Leia o artigo O Centro como Absurdo, deste Livro 40,
para ver que aos existentes, longe da essência que só pode ser de UM,
diferentes graus de incerteza e desespero podem corroer. É útil forçar os
limites da burguesia em seus contratos mais frouxos, expondo a futilidade de
seus projetos modernos e contemporâneos, embora a Vida, como tal, em sua
totalidade e em suas particularidades, longe esteja de ser fútil.
Estive por ser
adepto total, enquanto fui simpatizante, do existencialismo e do surrealismo
PORQUE pelo menos eles estraçalham a vulgaridade burguesa, das elites,
aglomerada naquele título geral de “esqueçamos as complexidades” em nome do
aproveitamento DO QUE HÁ (e nós sabemos que o que há de melhor vai sempre para
poucos).
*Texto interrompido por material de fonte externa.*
/-- item stmt-HubbardSuperconductivity-2082 · support · rank 4 · open · by planner
why it might fail: Needs (i) a convergent fermionic expansion below T~e^{-a/U} (WeakCouplingCeiling: nothing proved at delta<1/2), (ii) a fully gapped chiral d+id window at t'=0 with delta<1/2, (iii) the induced phase action INSIDE the engine class (temporal/Berry terms, exponential tails): crux 2 may need restating.
sources: BenfattoGiulianiMastropietro2006, Salmhofer1999, FeldmanKnorrerTrubowitz2004, Mastropietro2008, RaghuKivelsonScalapino2010, BFKT2017
[crux] THE REDUCTION, typed as the implication BirComplexStableXY → BirGroundStateAverageLRO (so the
Assembly stays pure logic; compare PlaquetteBoson.PbContinuation). CONTENT (informal, the
constructive-fermion half of the dictionary): at weak coupling and a doping δ in a FULLY GAPPED
pairing window of the pure t'=0 Hubbard model — the intended instance is the chiral B1g+iB2g
(d_{x²−y²} + i d_{xy}) window around the Kohn–Luttinger B1g/B2g crossing (card
chiral-window-d-plus-id; RaghuKivelsonScalapino2010 Fig. 2 puts the crossing near n ≈ 0.6 at t'=0) —
(1) a two-regime multiscale fermionic expansion (Fermi-liquid regime FeldmanKnorrerTrubowitz2004 /
BenfattoGiulianiMastropietro2006 down to scale Δ ~ e^{−C/U²}, then a symmetry-broken expansion
around the gapped BdG reference of crux 3, as for the long-range BCS term in Mastropietro2008 Ch.
15) integrates out the fermions in the background of a block pair-phase field θ on blocks of side ξ
= v_F/Δ and Trotter time step a = 1/Δ, with convergent, L- and β-uniform bounds BECAUSE the fermions
are gapped; (2) the resulting (2+1)D action is K·Σ_s F(θ|window) + (exponentially small tails) with
K ≥ K₀ ~ E_F/Δ, F in the class of crux 2 (U(1): -/
@[route_item "route-HubbardSuperconductivity-BalabanIR", crux]
def BirGappedPhaseReduction : Prop :=
  BirComplexStableXY → BirGroundStateAverageLRO

/-- item stmt-HubbardSuperconductivity-14998 · support · rank 9 · closed · proved by Summit.HubbardSuperconductivity.HubbardSuperconductivity.Theorems.birRClassEvenNoZeros_proof (prover) · by planner
sources: p73645, Theorems/BalabanIRBirComplexStableXYEvenPositivity.lean, Theorems/BalabanIRBirComplexStableXYReality.lean, BerahaKahaneWeiss1975
[support] CLASS-ARTEFACT CERTIFICATE for the negative lemma on the rev-0 engine record
(BirComplexStableXY_false_of_WitnessZeroExists : WitnessZeroExists → ¬BirComplexStableXY, hold on
stmt-2080 since 2026-08-16T06:24Z). Statement: in the RESTATED class of crux 2R — Fourier tables
with the time-reflection (Osterwalder–Schrader) Hermiticity (R) c_{n∘R} = conj c_{−n}, exactly 2R's
table-form hypothesis — for windows of temporal range r = 2 (the negative lemma's own r), EVERY real
coupling K, every L ≥ 1 and every EVEN M ≥ 1, the engine's partition function Z = ∫_{[0,2π]^Λ}
e^{−A} (same sh, F, A, cube as the engine decls) is a strictly positive real number: 0 < Re Z ∧ Im Z
= 0. No smallness, no (U1)/(N)/(A)/(C) needed. CONSEQUENCE (why it is filed): the
Beraha–Kahane–Weiss mechanism of the negative lemma — Z = 0 for an ADMISSIBLE rev-0 table with
complex temporal stiffness 1 + iε₁ — cannot occur anywhere in 2R's scope at r = 2 (2R concludes only
at even L, M, for (R)∧(P) tables); the lemma's witness family `witness ε₁ ε₂` is (R) iff ε₁ = 0
(`witness_not_timeReflectionHermitian`, Cruxes/BirComplexStableXY/Disproof.lean, sorry-free) and at
ε₁ = 0 this certificate forbids its zeros at ev -/
@[route_item "route-HubbardSuperconductivity-BalabanIR"]
def BirRClassEvenNoZeros : Prop :=
  ∀ (c : ((Fin 2 × Fin 2 × Fin 2) → ℤ) →₀ ℂ), (∀ n : (Fin 2 × Fin 2 × Fin 2) → ℤ, c (fun w => n (w.1, w.2.1, Fin.rev w.2.2)) = (starRingEnd ℂ) (c (-n))) → ∀ (K : ℝ) (L M : ℕ) [NeZero L] [NeZero M], Even M → let sh : (Literature.Probability.LatticeModels.TorusSite 2 L × ZMod M) → (Fin 2 × Fin 2 × Fin 2) → (Literature.Probability.LatticeModels.TorusSite 2 L × ZMod M) := fun s w => (s.1 + ![((w.1 : ℕ) : ZMod L), ((w.2.1 : ℕ) : ZMod L)], s.2 + ((w.2.2 : ℕ) : ZMod M)); let F : ((Fin 2 × Fin 2 × Fin 2) → ℝ) → ℂ := fun (φ : (Fin 2 × Fin 2 × Fin 2) → ℝ) => c.sum (fun n a => a * Complex.exp (Complex.I * ((∑ w, (n w : ℝ) * φ w : ℝ) : ℂ))); let A : ((Literature.Probability.LatticeModels.TorusSite 2 L × ZMod M) → ℝ) → ℂ := fun θ => (K : ℂ) * ∑ s : (Literature.Probability.LatticeModels.TorusSite 2 L × ZMod M), F (fun w => θ (sh s w)); let cube : Set ((Literature.Probability.LatticeModels.TorusSite 2 L × ZMod M) → ℝ) := Set.pi Set.univ (fun _ => Set.Icc (0:ℝ) (2 * Real.pi)); let Z : ℂ := MeasureTheory.integral (MeasureTheory.volume.restrict cube) (fun θ => Complex.exp (-(A θ))); 0 < Z.re ∧ Z.im = 0

/-- `BirRClassEvenNoZeros` holds: proved by `Summit.HubbardSuperconductivity.HubbardSuperconductivity.Theorems.birRClassEvenNoZeros_proof`. -/
theorem BirRClassEvenNoZeros_holds : BirRClassEvenNoZeros := _root_.Summit.HubbardSuperconductivity.HubbardSuperconductivity.Theorems.birRClassEvenNoZeros_proof

-- earlier Assembly (stmt-HubbardSuperconductivity-2085, replaced 2026-08-15T23:00:19Z -> stmt-HubbardSuperconductivity-13907): proved by Summit.HubbardSuperconductivity.HubbardSuperconductivity.Theorems.assembly_proof @ 6c1b84a9a692 — BirGroundStateAverageLRO → BirEveryGroundState → HubbardSuperconductivity
/-- item stmt-HubbardSuperconductivity-13907 · assembly · rank 1 · closed · proved by Summit.HubbardSuperconductivity.HubbardSuperconductivity.Theorems.BalabanIR.assembly_frame_proof (prover) · by planner
sources: Scalapino1995, idea:HubbardSuperconductivity/HubbardSuperconductivity/complex-stable-balaban-ir-engine
[assembly] X → S with X = the thesis conjunction: `BirGroundStateAverageLRO ∧ BirEveryGroundState →
HubbardSuperconductivity` (rev 4, route-repair 2026-08-15; = the rev-0 item
stmt-HubbardSuperconductivity-2085 `BirGroundStateAverageLRO → BirEveryGroundState →
HubbardSuperconductivity` uncurried, same content). BOOKKEEPING ONLY — it is proved in this very
file by the deciding theorem `closes` (`fun h => closes h.1 h.2`, planner Sketch.lean rc0, axioms
{propext, Classical.choice, Quot.sound}); provers attack the target and the cruxes, not this.
PROVERS / GROUNDERS / REFUTERS: do NOT close this item with a theorem whose module imports
…Theses.BalabanIR — the gate links `Assembly_holds := _root_.<thm>` by importing that module INTO
THIS FILE, and a module importing this file cycles (scratch render: 8× 'already declared' ⇒
glue.unproved, route unmaterialisable, `closes` unauditable). That is exactly what the rev-3 proof
Theorems/BalabanIRAssembly.lean (`assembly_proof`, closing stmt-2085 at 22:44Z) did; stmt-2085 is
therefore DETACHED (stays proved on the ledger) and, after this restatement, that module no longer
elaborates (`intro hX hT` against the uncurried body) — retire it (its co -/
@[route_item "route-HubbardSuperconductivity-BalabanIR"]
def Assembly : Prop :=
  BirGroundStateAverageLRO ∧ BirEveryGroundState → _root_.HubbardSuperconductivity

/-- `Assembly` holds: proved by `Summit.HubbardSuperconductivity.HubbardSuperconductivity.Theorems.BalabanIR.assembly_frame_proof`. -/
theorem Assembly_holds : Assembly := _root_.Summit.HubbardSuperconductivity.HubbardSuperconductivity.Theorems.BalabanIR.assembly_frame_proof

-- records of items no longer active in this route (dropped / restated):
-- earlier BirSliceXYOrderRP (stmt-HubbardSuperconductivity-2084, dropped 2026-08-16T00:49:47Z): proved by Summit.HubbardSuperconductivity.HubbardSuperconductivity.Theorems.birSliceXYOrderRP_proof @ 14e6f7df1dcc — ∃ K₀ : ℝ, ∃ L₀ : ℕ, ∀ K : ℝ, K₀ ≤ K → ∀ (L M : ℕ) [NeZero L] [NeZero M], L₀ ≤ L → L ≤ M → Even L → Even M → let E : ((Literature.Probability.LatticeModels.TorusSite 2 L × ZMod M) → ℝ) → ℝ :

/-! D-0027 §2.1 — DECIDING THEOREM (planner-authored via `route open/edit --closes-file`; by planner-rrepair-HubbardSuperconductivity-Balab-db578eb5-0 2026-08-16T07:18:24Z):
its hypotheses are this route's items and its conclusion the sub-problem Statement (glue_lint), and it elaborates with this file. -/

@[closes "route-HubbardSuperconductivity-BalabanIR"] theorem closes (h2R : BirComplexStableXYR) (h3 : BirBdGPhaseCoercivity) (h4R : BirGappedPhaseReductionR)
    (hT : BirEveryGroundState) : _root_.HubbardSuperconductivity := by
  obtain ⟨δ, hδ, U₁, U₂, c, hU₁, hU₁₂, hc, h⟩ := h4R h2R h3
  obtain ⟨U, hU, hLRO⟩ := hT δ U₁ U₂ c hδ hU₁ hU₁₂ hc h
  show Literature.Hubbard.DWaveSuperconductivityHubbard
  exact ⟨U, lt_trans hU₁ hU.1, δ, hδ, hLRO⟩

end Summit.HubbardSuperconductivity.HubbardSuperconductivity.Theses.BalabanIR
À classe dominante não interessa os posicionamentos absurdizantes,
chocantes, contrastantes, que demandam as dilacerações, as desconfianças que
levam às posições revolucionárias, aos desacordos. Embora o existencialismo e o
surrealismo não sejam revolucionários em si mesmos e simplesmente proponham uma
dominância MAIS ELEGANTE E SUTIL, ou seja, uma DEMÊNCIA PASSÁVEL, mais
disfarçada, que dê espaçotempo para a exposição dos limites tentadores, ainda
assim são cativantes, porque propõe a questão central de ir até o limite
tentando perceber – e é isso que arranca de tudo, inclusive da idéia de
dominância.
É claro que a Vida
não é fútil, ela não é descartável, nem como existência que propõe conjuntos
reais de soluções, nem como essência que propõe a solução definitiva. E
evidentemente ela não é desprezível para os que, embaixo, sofrem e como
complemento da soma zero se alegram naqueles momentos em que dão saltos,
sentimentais ou racionais. Não é, está longe de ser. Mas chamar a atenção para
isso foi da maior importância.
Vitória, sábado, 06
de setembro de 2003.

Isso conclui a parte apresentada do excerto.